Non-Qualified Hedges

Many of our derivative financial instruments qualify for hedge accounting treatment under the specific requirements of SFAS No. 133. However, we have four primary transaction types associated with our commodity derivative financial instruments where the hedge structure does not meet the requirements to apply hedge accounting. As a result, these derivative financial instruments do not qualify for hedge accounting under SFAS No. 133 and are referred to as “non-qualified.”  These non-qualified derivative financial instruments are marked-to-market each period with the change in fair value, representing unrealized gains and losses, included in Cost of natural gas in our Consolidated Statements of Income. These mark-to-market adjustments produce a degree of earnings volatility that can often be significant from period to period, but have no cash flow impact relative to changes in market prices. The cash flow impact occurs when the underlying physical transaction takes place in the future and when the associated financial instrument contract settlement is made.

The four primary transaction types that do not qualify for hedge accounting are as follows:

1.                Transportation—In our Marketing segment, when we transport natural gas from one location to another the pricing index used for natural gas sales is usually different from the pricing index used for natural gas purchases, which exposes us to market price risk relative to changes in those two indices. By entering into a basis swap, where we exchange one pricing index for another, we can effectively lock in the margin, representing the difference between the sales price and the purchase price, on the combined natural gas purchase and natural gas sale, removing any market price risk on the physical transactions. Although this represents a sound economic hedging strategy, the derivative financial instruments (i.e., the basis swaps) we use to manage the commodity price risk associated with these transportation contracts do not qualify for hedge accounting under SFAS No. 133, since only the future margin has been fixed and not the future cash flow. As a result, these derivative financial instruments are marked-to-market.

2.                Storage—In our Marketing segment, we use derivative financial instruments (i.e., natural gas swaps) to hedge the relative difference between the injection price paid to purchase and store natural gas and the withdrawal price at which the natural gas is sold from storage. The intent of these derivative financial instruments is to lock in the margin, representing the difference between the price paid for the natural gas injected and the price received upon withdrawal of the gas from storage in a future period. We do not pursue cash flow hedge accounting treatment for these storage transactions since the underlying forecasted injection or withdrawal of natural gas may not occur in the period as originally forecast. This can occur because we have the flexibility to make changes in the underlying injection or withdrawal schedule, given changes in market conditions. In addition, since the physical natural gas is recorded at the lower of cost or market, timing differences can result when the derivative financial instrument is settled in a period that is different from when the physical natural gas is sold from storage. As a result, derivative financial instruments associated with our natural gas storage activities can create volatility in our earnings.

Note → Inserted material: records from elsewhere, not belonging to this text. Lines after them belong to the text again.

/-
Copyright (c) 2026. All rights reserved.
Released under Apache 2.0 license as described in the file LICENSE.
-/
import Summits.Langlands.Langlands.Theorems.SoloInformedTrivialRepTensorInvariants
import Summits.Langlands.Langlands.Theorems.SoloInformedBmaxInvariantsInField
import Literature.NumberTheory.GaloisRepresentations.PadicAlgebraIntegral
import Literature.NumberTheory.PAdicHodge.PadicBaseField
import HarnessLib

/-!
# `m·f ≤ dim D_cris(𝟙_m) ≤ m·[F:ℚ_p]`, finiteness unconditional (solo programme, rung Λ8b)

Programme `solo-Langlands-informed`, repair of the crystalline clause D2-cris of `Summit.Langlands`
(`SpecC` = the comparison `B_max(F)^{Γ_F} = K₀`).  The clause `CrystallineCompatibleAt`
(`Theorems/SoloInformedRepairD2Cris`) predicts `dim_{ℚ̄_p} D_cris(𝟙_m) = m · f(F|ℚ_p)` for the trivial local
representation; the tree had the lower bound `m · f ≤ dim` under an ASSUMED finiteness instance
(`D2Cris.mul_le_finrank_Dcris_one`).  With rung Λ4 (`SpecC.invariantToField : B_max(F)^{Γ_F} ↪ F`, de Rham
comparison) and rung Λ8a (`D2Cris.finrank_Dcris_one_eq : dim D_cris(𝟙_m) = m · dim_{ℚ_p} B_max(F)^{Γ_F}`) this
file makes the finiteness UNCONDITIONAL and sandwiches the dimension:

* §1 `invariantHom` ★ : the injective ring homomorphism **`B_max(F)^{Γ_F} →+* F`** packaging Λ4, and
  `invariantAlgHom` : it is a **`ℚ_p`-algebra map** for the canonical `ℚ_p`-structure of `F` — for free, by the
  rigidity of `ℚ_p` (tree `LocalField.ringHom_padic_ext`: any two ring maps `ℚ_p → F` agree);
* §2 `finite_fixedSubalgebra` ★ : **`B_max(F)^{Γ_F}` is finite-dimensional over `ℚ_p`**, with
  `le_finrank_fixedSubalgebra_le` : **`f ≤ dim_{ℚ_p} B_max(F)^{Γ_F} ≤ [F : ℚ_p]`** (`[F : ℚ_p] < ∞`: tree
  `PadicBase.instFiniteDimensional`);
* §3 ★★ `finite_Dcris_one` : **`D_cris(𝟙_m)` is finite-dimensional over `ℚ̄_p`, for every `p`-adic field `F`**
  (only `θ` surjective); `mul_le_finrank_Dcris_one_le` : **`m · f ≤ dim_{ℚ̄_p} D_cris(𝟙_m) ≤ m · [F : ℚ_p]`**;
  and `finrank_Dcris_one_eq_of_finrank_eq` : **`dim D_cris(𝟙_m) = m · f`** under the single binder
  `[F : ℚ_p] = f` — which for absolutely unramified `F` IS the degree formula `[F : ℚ_p] = e · f` (`e = 1`), not yet
  in the tree in this currency; it is the only input between the tree and the input-free `𝟙_m` instance of the
  rank clause of `CrystallineCompatibleAt` at unramified places.

References: Fontaine, Astérisque 223 (1994), Exp. III §1.5 (`dim_{K} D_B(V) ≤ dim V`), §4.1;
Colmez, Ann. of Math. 148 (1998), §III.2; Serre, *Local Fields* (1979), Ch. II §5; Buzzard–Gee, LMS LNS 414
(2014), Conj. 3.2.2.
-/

noncomputable section

open scoped MatrixGroups TensorProduct ValuativeRel
open WittVector Field IsLocalRing ValuativeRel
open Literature.NumberTheory.GaloisRepresentations Literature.NumberTheory.PAdicHodge
open Literature.NumberTheory.GaloisRepresentations.IsNonarchimedeanLocalField

namespace Summit.Langlands.Langlands.Theorems

namespace SpecC

variable {F : Type} [Field F] [ValuativeRel F] [TopologicalSpace F] [IsNonarchimedeanLocalField F] [CharZero F]
  {p : ℕ} [Fact p.Prime] [Fact (¬ IsUnit (p : integerC F))] [IsAdicComplete (Ideal.span {(p : integerC F)}) (integerC F)]

/-! ### §1 The ring homomorphism `B_max(F)^{Γ_F} → F` and its `ℚ_p`-linearity -/

section Hom

variable (hp : valuation F p < 1) (hF : Function.Surjective (fontaineTheta (integerC F) p))

/-- An element of `B_max(F)^{Γ_F}` (`fixedSubalgebra galBmaxAlgHom`) is `Γ_F`-invariant (`galBmaxAlgHom σ = galBmax σ`
on elements). [folklore] -/
theorem forall_galBmax_coe (w : D2Cris.fixedSubalgebra (D2Cris.galBmaxAlgHom (F := F) (p := p)))
    (σ : absoluteGaloisGroup F) : D2Cris.galBmax σ (w : D2Cris.Bmax F p) = w :=
  w.2 σ

/-- The underlying function of `invariantHom`: `w ↦` the unique `c ∈ F` with the same image as `w` in `B_dR(F)`
(rung Λ4 `invariantToField`). [cite: FontaineAsterisque223III, Exp. III §4.1] -/
def invariantFun (w : D2Cris.fixedSubalgebra (D2Cris.galBmaxAlgHom (F := F) (p := p))) : F :=
  invariantToField hp hF (forall_galBmax_coe w)

/-- Defining property: `embBdR (invariantFun w) = w` in `B_dR(F)`. [folklore] -/
theorem algebraMap_embBdRHom_invariantFun (w : D2Cris.fixedSubalgebra (D2Cris.galBmaxAlgHom (F := F) (p := p))) :
    algebraMap (BDeRhamPlus (integerC F) p) (FracBdR F p) (embBdRHom hp hF (invariantFun hp hF w)) =
      bmaxToFracBdR hF (w : D2Cris.Bmax F p) :=
  algebraMap_embBdRHom_invariantToField hp hF (forall_galBmax_coe w)

/-- Characterisation: `invariantFun w = c ↔ embBdR c = w` in `B_dR(F)`. [folklore] -/
theorem invariantFun_eq_iff (w : D2Cris.fixedSubalgebra (D2Cris.galBmaxAlgHom (F := F) (p := p))) (c : F) :
    invariantFun hp hF w = c ↔
      algebraMap (BDeRhamPlus (integerC F) p) (FracBdR F p) (embBdRHom hp hF c) = bmaxToFracBdR hF (w : D2Cris.Bmax F p) :=
  invariantToField_eq_iff hp hF (forall_galBmax_coe w) c

/-- `invariantFun 1 = 1`. [folklore] -/
theorem invariantFun_one : invariantFun hp hF 1 = 1 := by
  rw [invariantFun_eq_iff, map_one, map_one, Subalgebra.coe_one, map_one]

/-- `invariantFun 0 = 0`. [folklore] -/
theorem invariantFun_zero : invariantFun hp hF 0 = 0 := by
  rw [invariantFun_eq_iff, map_zero, map_zero, Subalgebra.coe_zero, map_zero]

/-- `invariantFun` is multiplicative. [folklore] -/
theorem invariantFun_mul (w w' : D2Cris.fixedSubalgebra (D2Cris.galBmaxAlgHom (F := F) (p := p))) :
    invariantFun hp hF (w * w') = invariantFun hp hF w * invariantFun hp hF w' := by
  rw [invariantFun_eq_iff, map_mul, map_mul, algebraMap_embBdRHom_invariantFun, algebraMap_embBdRHom_invariantFun,
    Subalgebra.coe_mul, map_mul]

/-- `invariantFun` is additive. [folklore] -/
theorem invariantFun_add (w w' : D2Cris.fixedSubalgebra (D2Cris.galBmaxAlgHom (F := F) (p := p))) :
    invariantFun hp hF (w + w') = invariantFun hp hF w + invariantFun hp hF w' := by
  rw [invariantFun_eq_iff, map_add, map_add, algebraMap_embBdRHom_invariantFun, algebraMap_embBdRHom_invariantFun,
    Subalgebra.coe_add, map_add]

/-- ★ **The ring homomorphism `B_max(F)^{Γ_F} →+* F`**: `w ↦` the unique `c ∈ F` with the same image as `w` in
`B_dR(F)` (rung Λ4 `invariantToField`, additive and multiplicative). [cite: FontaineAsterisque223III, Exp. III §4.1] -/
def invariantHom : D2Cris.fixedSubalgebra (D2Cris.galBmaxAlgHom (F := F) (p := p)) →+* F where
  toFun := invariantFun hp hF
  map_one' := invariantFun_one hp hF
  map_mul' := invariantFun_mul hp hF
  map_zero' := invariantFun_zero hp hF
  map_add' := invariantFun_add hp hF

/-- Unfolding of `invariantHom`. [folklore] -/
theorem invariantHom_apply (w : D2Cris.fixedSubalgebra (D2Cris.galBmaxAlgHom (F := F) (p := p))) :
    invariantHom hp hF w = invariantFun hp hF w := rfl

/-- Defining property: `embBdR (invariantHom w) = w` in `B_dR(F)`. [folklore] -/
theorem algebraMap_embBdRHom_invariantHom (w : D2Cris.fixedSubalgebra (D2Cris.galBmaxAlgHom (F := F) (p := p))) :
    algebraMap (BDeRhamPlus (integerC F) p) (FracBdR F p) (embBdRHom hp hF (invariantHom hp hF w)) =
      bmaxToFracBdR hF (w : D2Cris.Bmax F p) :=
  algebraMap_embBdRHom_invariantFun hp hF w

/-- ★ **`B_max(F)^{Γ_F} →+* F` is injective.** [cite: FontaineAsterisque223III, Exp. III §4.1] -/
theorem invariantHom_injective : Function.Injective (invariantHom hp hF) := fun w w' h =>
  Subtype.ext (invariantToField_injective hp hF (forall_galBmax_coe w) (forall_galBmax_coe w') h)

/-- **Rigidity**: `B_max(F)^{Γ_F} → F` restricted to `ℚ_p ⊆ B_max(F)^{Γ_F}` is THE embedding `ℚ_p → F` (any two ring
maps `ℚ_p → F` agree, tree `LocalField.ringHom_padic_ext`). [cite: SerreLocalFields1979, Ch. II §5] -/
theorem invariantHom_comp_algebraMap :
    (invariantHom hp hF).comp (algebraMap ℚ_[p] (D2Cris.fixedSubalgebra (D2Cris.galBmaxAlgHom (F := F) (p := p)))) =
      LocalField.padicRingHom F p hp :=
  LocalField.ringHom_padic_ext _ _

/-- ★ **`B_max(F)^{Γ_F} →ₐ[ℚ_p] F`** for the canonical `ℚ_p`-structure `LocalField.padicAlgebra` of `F`: the ring map
`invariantHom` is `ℚ_p`-linear by rigidity. [cite: FontaineAsterisque223III, Exp. III §4.1] [cite: SerreLocalFields1979, Ch. II §5] -/
def invariantAlgHom :
    letI := LocalField.padicAlgebra F p hp
    D2Cris.fixedSubalgebra (D2Cris.galBmaxAlgHom (F := F) (p := p)) →ₐ[ℚ_[p]] F :=
  letI := LocalField.padicAlgebra F p hp
  { invariantHom hp hF with
    commutes' := fun c => by
      change invariantHom hp hF (algebraMap ℚ_[p] _ c) = LocalField.padicRingHom F p hp c
      exact RingHom.congr_fun (invariantHom_comp_algebraMap hp hF) c }

/-- Unfolding of `invariantAlgHom`. [folklore] -/
theorem invariantAlgHom_apply (w : D2Cris.fixedSubalgebra (D2Cris.galBmaxAlgHom (F := F) (p := p))) :
    (letI := LocalField.padicAlgebra F p hp; invariantAlgHom hp hF w) = invariantHom hp hF w := rfl

/-- `B_max(F)^{Γ_F} →ₐ[ℚ_p] F` is injective. [folklore] -/
theorem invariantAlgHom_injective :
    letI := LocalField.padicAlgebra F p hp; Function.Injective (invariantAlgHom hp hF) :=
  fun _ _ h => invariantHom_injective hp hF h

/-! ### §2 `B_max(F)^{Γ_F}` is finite-dimensional: `f ≤ dim_{ℚ_p} B_max(F)^{Γ_F} ≤ [F : ℚ_p]` -/

include hp hF in
/-- ★ **`B_max(F)^{Γ_F}` is finite-dimensional over `ℚ_p`** (it embeds `ℚ_p`-linearly in `F`, and `[F : ℚ_p] < ∞`,
tree `PadicBase.instFiniteDimensional`). [cite: FontaineAsterisque223III, Exp. III §1.5] -/
theorem finite_fixedSubalgebra :
    Module.Finite ℚ_[p] (D2Cris.fixedSubalgebra (D2Cris.galBmaxAlgHom (F := F) (p := p))) := by
  letI := LocalField.padicAlgebra F p hp
  haveI : FiniteDimensional ℚ_[p] F := PadicBase.instFiniteDimensional (F := F) (p := p) hp
  exact FiniteDimensional.of_injective (invariantAlgHom hp hF).toLinearMap (invariantAlgHom_injective hp hF)

include hF in
/-- ★ **`dim_{ℚ_p} B_max(F)^{Γ_F} ≤ [F : ℚ_p]`.** [cite: FontaineAsterisque223III, Exp. III §1.5] -/
theorem finrank_fixedSubalgebra_le :
    Module.finrank ℚ_[p] (D2Cris.fixedSubalgebra (D2Cris.galBmaxAlgHom (F := F) (p := p))) ≤
      (letI := LocalField.padicAlgebra F p hp; Module.finrank ℚ_[p] F) := by
  letI := LocalField.padicAlgebra F p hp
  haveI : FiniteDimensional ℚ_[p] F := PadicBase.instFiniteDimensional (F := F) (p := p) hp
  exact LinearMap.finrank_le_finrank_of_injective (f := (invariantAlgHom hp hF).toLinearMap)
    (invariantAlgHom_injective hp hF)

end Hom

/-! ### §3 `D_cris(𝟙_m)`: finiteness and `m·f ≤ dim ≤ m·[F:ℚ_p]` -/

section Main

variable [Fact (¬ IsUnit (p : maxUnramifiedCompletion F))] [CharP (IsLocalRing.ResidueField (maxUnramifiedCompletion F)) p]
  (hp : valuation F p < 1) (hF : Function.Surjective (fontaineTheta (integerC F) p)) {m : ℕ}

include hF in
/-- **`f ≤ dim_{ℚ_p} B_max(F)^{Γ_F} ≤ [F : ℚ_p]`** for `q_F = p^f`, for every `p`-adic field `F` (the true value is
`f = [K₀ : ℚ_p]`; the lower bound is the Teichmüller periods, Λ8a `D2Cris.le_finrank_fixedSubalgebra`).
[cite: FontaineAsterisque223III, Exp. III §1.5] [cite: Colmez1998Annals, §III.2] -/
theorem le_finrank_fixedSubalgebra_le {f : ℕ} (hq : residueFieldCard F = p ^ f) :
    f ≤ Module.finrank ℚ_[p] (D2Cris.fixedSubalgebra (D2Cris.galBmaxAlgHom (F := F) (p := p))) ∧
      Module.finrank ℚ_[p] (D2Cris.fixedSubalgebra (D2Cris.galBmaxAlgHom (F := F) (p := p))) ≤
        (letI := LocalField.padicAlgebra F p hp; Module.finrank ℚ_[p] F) := by
  haveI := finite_fixedSubalgebra hp hF
  exact ⟨D2Cris.le_finrank_fixedSubalgebra hF hq, finrank_fixedSubalgebra_le hp hF⟩

omit [Fact (¬ IsUnit (p : maxUnramifiedCompletion F))] [CharP (IsLocalRing.ResidueField (maxUnramifiedCompletion F)) p] in
include hp hF in
/-- ★★ **`D_cris(𝟙_m)` over the constructed `B_max(F)` is finite-dimensional over `ℚ̄_p`, for every `p`-adic field
`F`** (`θ` surjective): the finiteness ASSUMED by the tree's `D2Cris.mul_le_finrank_Dcris_one` holds.
[cite: FontaineAsterisque223III, Exp. III §1.5] -/
theorem finite_Dcris_one :
    Module.Finite (PadicAlgCl p) (D2Cris.Dcris (F := F) (p := p) (1 : FramedRep (absoluteGaloisGroup F) (PadicAlgCl p) m)) := by
  haveI := finite_fixedSubalgebra hp hF
  exact D2Cris.finite_Dcris_one

omit [Fact (¬ IsUnit (p : maxUnramifiedCompletion F))] [CharP (IsLocalRing.ResidueField (maxUnramifiedCompletion F)) p] in
include hp hF in
/-- ★ **`dim_{ℚ̄_p} D_cris(𝟙_m) = m · dim_{ℚ_p} B_max(F)^{Γ_F}`**, unconditionally. [cite: FontaineAsterisque223III, Exp. III §1.5] -/
theorem finrank_Dcris_one_eq :
    Module.finrank (PadicAlgCl p) (D2Cris.Dcris (F := F) (p := p) (1 : FramedRep (absoluteGaloisGroup F) (PadicAlgCl p) m)) =
      m * Module.finrank ℚ_[p] (D2Cris.fixedSubalgebra (D2Cris.galBmaxAlgHom (F := F) (p := p))) := by
  haveI := finite_fixedSubalgebra hp hF
  exact D2Cris.finrank_Dcris_one_eq

include hF in
/-- ★★ **`m · f ≤ dim_{ℚ̄_p} D_cris(𝟙_m) ≤ m · [F : ℚ_p]`** for `q_F = p^f`, for every `p`-adic field `F`.
[cite: BuzzardGeeLMS2014, Conj. 3.2.2] [cite: FontaineAsterisque223III, Exp. III §1.5] -/
theorem mul_le_finrank_Dcris_one_le {f : ℕ} (hq : residueFieldCard F = p ^ f) :
    m * f ≤ Module.finrank (PadicAlgCl p)
        (D2Cris.Dcris (F := F) (p := p) (1 : FramedRep (absoluteGaloisGroup F) (PadicAlgCl p) m)) ∧
      Module.finrank (PadicAlgCl p)
          (D2Cris.Dcris (F := F) (p := p) (1 : FramedRep (absoluteGaloisGroup F) (PadicAlgCl p) m)) ≤
        m * (letI := LocalField.padicAlgebra F p hp; Module.finrank ℚ_[p] F) := by
  haveI := finite_fixedSubalgebra hp hF
  refine ⟨D2Cris.mul_le_finrank_Dcris_one_of_finite hF hq, ?_⟩
  rw [D2Cris.finrank_Dcris_one_eq]
  exact Nat.mul_le_mul_left m (finrank_fixedSubalgebra_le hp hF)

include hF in
/-- ★★ **`dim_{ℚ̄_p} D_cris(𝟙_m) = m · f` under `[F : ℚ_p] = f`** — for absolutely unramified `F` this binder IS the
degree formula `[F : ℚ_p] = e · f` with `e = 1` (not yet in the tree in this currency): the `𝟙_m` instance of the rank
clause `n · f(v|ℓ)` of `CrystallineCompatibleAt` at an unramified place. [cite: BuzzardGeeLMS2014, Conj. 3.2.2]
[cite: SerreLocalFields1979, Ch. II §5] -/
theorem finrank_Dcris_one_eq_of_finrank_eq {f : ℕ} (hq : residueFieldCard F = p ^ f)
    (hdeg : (letI := LocalField.padicAlgebra F p hp; Module.finrank ℚ_[p] F) = f) :
    Module.finrank (PadicAlgCl p)
        (D2Cris.Dcris (F := F) (p := p) (1 : FramedRep (absoluteGaloisGroup F) (PadicAlgCl p) m)) = m * f := by
  obtain ⟨h1, h2⟩ := mul_le_finrank_Dcris_one_le (m := m) hp hF hq
  rw [hdeg] at h2
  exact le_antisymm h2 h1

include hF in
/-- **`dim_{ℚ_p} B_max(F)^{Γ_F} = f` under `[F : ℚ_p] = f`** (absolutely unramified `F`: `B_max(F)^{Γ_F} = K₀ = F`).
[cite: Colmez1998Annals, §III.2] -/
theorem finrank_fixedSubalgebra_eq_of_finrank_eq {f : ℕ} (hq : residueFieldCard F = p ^ f)
    (hdeg : (letI := LocalField.padicAlgebra F p hp; Module.finrank ℚ_[p] F) = f) :
    Module.finrank ℚ_[p] (D2Cris.fixedSubalgebra (D2Cris.galBmaxAlgHom (F := F) (p := p))) = f := by
  obtain ⟨h1, h2⟩ := le_finrank_fixedSubalgebra_le hp hF hq
  rw [hdeg] at h2
  exact le_antisymm h2 h1

end Main

end SpecC

end Summit.Langlands.Langlands.Theorems

end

3.                Natural Gas Collars—In our Natural Gas segment, we had previously entered into natural gas collars to hedge the sales price of natural gas. The natural gas collars were based on a NYMEX price, while the physical gas sales were based on a different index. To better align the index of the natural gas collars with the index of the underlying sales, we de-designated the original cash flow hedging relationship with the intent of contemporaneously re-designating the natural gas collars

F-41




as hedges of forecasted physical natural gas sales with a NYMEX pricing index. However, because the fair value of these derivative instruments was a liability to us at re-designation, they are considered net written options under SFAS No. 133 and do not qualify for hedge accounting. These derivatives are being marked-to-market, with the changes in fair value from the date of de-designation recorded to earnings each period. As a result, our operating income will be subject to greater volatility due to movements in the prices of natural gas until the underlying long-term transactions are settled.

4.                Optional Natural Gas Processing Volumes—In our Natural Gas segment we use derivative financial instruments to hedge the volumes of NGLs produced from our natural gas processing facilities. Our natural gas contracts allow us the option of processing natural gas when it is economical, and ceasing to do so when processing becomes uneconomic. We have entered into derivative financial instruments to fix the sales price of a portion of the NGLs that we produce at our discretion and to fix the associated purchases of natural gas required for processing. We will designate derivative financial instruments associated with NGLs we produce at our discretion as cash flow hedges when the processing of natural gas is probable of occurrence. However, we are precluded from designating the derivative financial instruments entered to manage the respective commodity price risk when we are unable to accurately forecast the NGLs to be processed at our discretion. As a result, our operating income will be subject to increased volatility due to fluctuations in NGL prices until the underlying transactions are settled or offset.

In each of the instances described above, the underlying physical purchase, storage and sale of natural gas and NGLs are accounted for on a historical cost or market basis rather than on the mark-to-market basis we utilize for the derivative financial instruments employed to mitigate the commodity price risk associated with our storage and transportation assets. This difference in accounting (i.e., the derivative financial instruments are recorded at fair market value while the physical transactions are recorded at historical cost) can and has resulted in volatility in our reported net income, even though the economic margin is essentially unchanged from the date the transactions were consummated.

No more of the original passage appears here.